Question about the setting

Question

Question about the setting

zhihou7 opened this issue 2 years ago · comments

Hi, thanks for your interesting work.
I am confused about the setting. Does the setting use the same training data with HCMoCo for down-stream tasks? I mean are there any difference between the pre-training modalities and down-stream modality? Maybe, I miss something in the paper. But I do not find an apparent introduction. I might not understand this description well.

To evaluate HCMoCo, we transfer our pre-train model to four human-centric downstream tasks using different modalities,

Fangzhou Hong · Answer 1 · Wed Mar 30 2022 09:37:36 GMT+0800 (China Standard Time)

Thank you for your interest in our work.

HCMoCo uses RGB, depth and 2d keypoints for pre-train. And we transfer the pre-trained RGB backbone to DensePose prediction and RGB human parsing. We transfer the pre-trained depth backbone to depth human parsing and depth 3d skeleton prediction.

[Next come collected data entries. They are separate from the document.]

import Summits.KontsevichZagierPeriods.Zeta5Search.Barrier.ConeGammaS7CritOrbit

/-!
# ζ(5) search — BARRIER: the block subgroup unconditionally, and the sorted-chamber reduction on non-degenerate orbits

HONEST FRAMING (cell `pub-zeta5`): systematic search; no irrationality claim unless kernel-certified. MODEL objects
under Brown–Zudilin's (28)+(30) accounting ([BZ22] = arXiv:2210.03391; (28) observed, not proved); statements about
BZ's §5 critical system under the hypergeometric group and about the MODEL rate function `γ`; nothing here is about
the size of any critical value, the cone's supremum (C2 = `BarrierC2`, OPEN), S-E (CONJECTURED) or `ζ(5)`. No number or
sentence of record moves. Records in print UNMOVED. Prover P2 g21 (self-selected Lean-only item, file 7).

* **`critVals_permAct_of_mem_blockClosure`** — for every `g` in the BLOCK submonoid generated by `(34)`, `(45)` and BZ's
  reversal `π` (the 72-element stabiliser of the block system `{s₃,s₄,s₅} | {s₁,s₂,s₇}`), `critVals (g·a) = critVals a + ΔE(g;a)`
  for EVERY direction `a` — no box, no loss condition; hence `gamma_permAct_of_mem_blockClosure`: `γ(g·a) = γ(a)` at every
  Regular direction of the closed box, and `regular_permAct_of_mem_blockClosure`.
* **`gamma_le_of_sorted_of_nondegenerate`** — the HONEST form of the cell's «S₇ reduction to the sorted chamber»
  (`ConeGammaRates.coneSupBound_iff_height_one`'s gloss; P2 g20's `coneSupBound_iff_sorted_of_critShift` was conditional
  on a hypothesis that `ConeGammaS7CritWitness` shows is not satisfiable as a ∀-statement): IF `γ ≤ γ*` at every SORTED
  Regular direction of the cone, THEN `γ(a) ≤ γ*` at every Regular direction `a` of the cone lying in the open box whose
  `S₇`-orbit is loss-free for `(56)`; `coneSupBound_of_sorted_of_nondegenerate` — the same as an implication towards
  `ConeSupBound γ*` RESTRICTED to such directions. The loss loci (codimension one) are NOT covered; nothing is claimed there.
-/

noncomputable section

open Finset

namespace Summit.KontsevichZagierPeriods.Zeta5Search.Barrier.ConeGamma

/-! ### The block submonoid `⟨(34), (45), π⟩`: unconditional -/

/-- **The set cocycle for the whole block submonoid, every direction.** -/
theorem critVals_permAct_of_mem_blockClosure {g : Equiv.Perm (Fin 7)}
    (hg : g ∈ Submonoid.closure ({Equiv.swap 2 3, Equiv.swap 3 4, Equiv.swap 0 3 * Equiv.swap 1 2 * Equiv.swap 4 6} :
      Set (Equiv.Perm (Fin 7)))) (a : Dir) :
    critVals (permAct g a) = (fun v => v + ∑ i ∈ FIdx, (h28 (permAct g a) i * Real.log (h28 (permAct g a) i)
      - h28 a i * Real.log (h28 a i))) '' critVals a := by
  have hS : ∀ b ∈ (Set.univ : Set Dir), ∀ g : Equiv.Perm (Fin 7), permAct g b ∈ (Set.univ : Set Dir) :=
    fun _ _ _ => Set.mem_univ _
  revert a
  suffices h : ∀ a ∈ (Set.univ : Set Dir), critVals (permAct g a) = (fun v => v + ∑ i ∈ FIdx,
      (h28 (permAct g a) i * Real.log (h28 (permAct g a) i) - h28 a i * Real.log (h28 a i))) '' critVals a from
    fun a => h a (Set.mem_univ a)
  induction hg using Submonoid.closure_induction with
  | one => exact fun a _ => critShift_one a
  | mul τ₁ τ₂ _ _ h₁ h₂ => exact critShift_mul hS h₁ h₂
  | mem τ hτ =>
    simp only [Set.mem_insert_iff, Set.mem_singleton_iff] at hτ
    rcases hτ with rfl | rfl | rfl
    · exact fun a _ => critVals_permAct_swap23 a
    · exact fun a _ => critVals_permAct_swap34 a
    · exact fun a _ => critVals_permAct_mirror a

/-- `Regular` is invariant under the block submonoid (every direction). -/
theorem regular_permAct_of_mem_blockClosure {g : Equiv.Perm (Fin 7)}
    (hg : g ∈ Submonoid.closure ({Equiv.swap 2 3, Equiv.swap 3 4, Equiv.swap 0 3 * Equiv.swap 1 2 * Equiv.swap 4 6} :
      Set (Equiv.Perm (Fin 7)))) {a : Dir} (hreg : Regular a) : Regular (permAct g a) :=
  regular_of_critVals_eq_image hreg (critVals_permAct_of_mem_blockClosure hg a)

/-- **`γ` is invariant under the block submonoid** at every Regular direction of the closed box (no loss condition). -/
theorem gamma_permAct_of_mem_blockClosure {g : Equiv.Perm (Fin 7)}
    (hg : g ∈ Submonoid.closure ({Equiv.swap 2 3, Equiv.swap 3 4, Equiv.swap 0 3 * Equiv.swap 1 2 * Equiv.swap 4 6} :
      Set (Equiv.Perm (Fin 7)))) {a : Dir} (ha : BZBox a) (hreg : Regular a) : gamma (permAct g a) = gamma a := by
  have hcv := critVals_permAct_of_mem_blockClosure hg a
  exact gamma_permAct_of_critShift ha g (C1_of_critVals_eq_image hreg hcv) (C0_of_critVals_eq_image hreg hcv)

/-! ### The sorted-chamber reduction, honestly: on non-degenerate orbits -/

/-- **From the sorted chamber to a non-degenerate orbit.** If `γ ≤ γ*` at every SORTED (`s₁ ≤ … ≤ s₇`) Regular direction
of the cone, then `γ(a) ≤ γ*` at every Regular direction `a` of the cone that lies in the open box and whose `S₇`-orbit
is loss-free for `(56)` (the hypothesis of `critVals_permAct_of_nondegenerate`). -/
theorem gamma_le_of_sorted_of_nondegenerate (γs : ℝ)
    (hsorted : ∀ b ∈ BZCone, Monotone (fun j : Fin 7 => sParam b j.succ) → Regular b → gamma b ≤ γs)
    {a : Dir} (ha : a ∈ BZCone) (hbox : ∀ j : Fin 7, 0 < sParam a j.succ ∧ sParam a j.succ < sParam a 0)
    (hN : ∀ (g : Equiv.Perm (Fin 7)) (x y : ℝ), IsCritical (permAct g a) x y →
      y - sParam (permAct g a) 6 + sParam (permAct g a) 5 ≠ 0
      ∧ (y - sParam (permAct g a) 6 + sParam (permAct g a) 5)
          * ((sParam (permAct g a) 1 + sParam (permAct g a) 2 + sParam (permAct g a) 6 + sParam (permAct g a) 7 - y)
            * (sParam (permAct g a) 0 + sParam (permAct g a) 6 - y))
        - (y - (sParam (permAct g a) 1 + sParam (permAct g a) 6)) * (y - (sParam (permAct g a) 2 + sParam (permAct g a) 6))
          * (y - (sParam (permAct g a) 6 + sParam (permAct g a) 7)) ≠ 0)
    (hreg : Regular a) : gamma a ≤ γs := by
  obtain ⟨g, hg⟩ := exists_permAct_sorted a
  have h := hsorted (permAct g a) (BZCone_permAct ha g) hg (regular_permAct_of_nondegenerate hbox hN hreg g)
  rwa [gamma_permAct_of_nondegenerate hbox hN hreg g] at h

/-- **`ConeSupBound γ*` restricted to non-degenerate open-box orbits follows from the sorted-chamber bound** (the
loss loci and the closed-box faces are NOT covered by this implication). -/
theorem coneSupBound_of_sorted_of_nondegenerate (γs : ℝ)
    (hsorted : ∀ b ∈ BZCone, Monotone (fun j : Fin 7 => sParam b j.succ) → Regular b → gamma b ≤ γs) :
    ∀ a ∈ BZCone, (∀ j : Fin 7, 0 < sParam a j.succ ∧ sParam a j.succ < sParam a 0) →
      (∀ (g : Equiv.Perm (Fin 7)) (x y : ℝ), IsCritical (permAct g a) x y →
        y - sParam (permAct g a) 6 + sParam (permAct g a) 5 ≠ 0
        ∧ (y - sParam (permAct g a) 6 + sParam (permAct g a) 5)
            * ((sParam (permAct g a) 1 + sParam (permAct g a) 2 + sParam (permAct g a) 6 + sParam (permAct g a) 7 - y)
              * (sParam (permAct g a) 0 + sParam (permAct g a) 6 - y))
          - (y - (sParam (permAct g a) 1 + sParam (permAct g a) 6)) * (y - (sParam (permAct g a) 2 + sParam (permAct g a) 6))
            * (y - (sParam (permAct g a) 6 + sParam (permAct g a) 7)) ≠ 0) →
      Regular a → gamma a ≤ γs :=
  fun _ ha hbox hN hreg => gamma_le_of_sorted_of_nondegenerate γs hsorted ha hbox hN hreg

end Summit.KontsevichZagierPeriods.Zeta5Search.Barrier.ConeGamma

end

The modalities are the same. But for some down-stream tasks like DensePose estimation and RGB human parsing, we use different datasets (MPII and NTURGBD for pre-train while COCO or Human3.6M for down-stream evaluation) which brings domain gap.

I hope the above explanation clarifies your confusion.

Zhi Hou · Answer 2 · Wed Mar 30 2022 10:35:41 GMT+0800 (China Standard Time)

Thanks for your reply. I get it.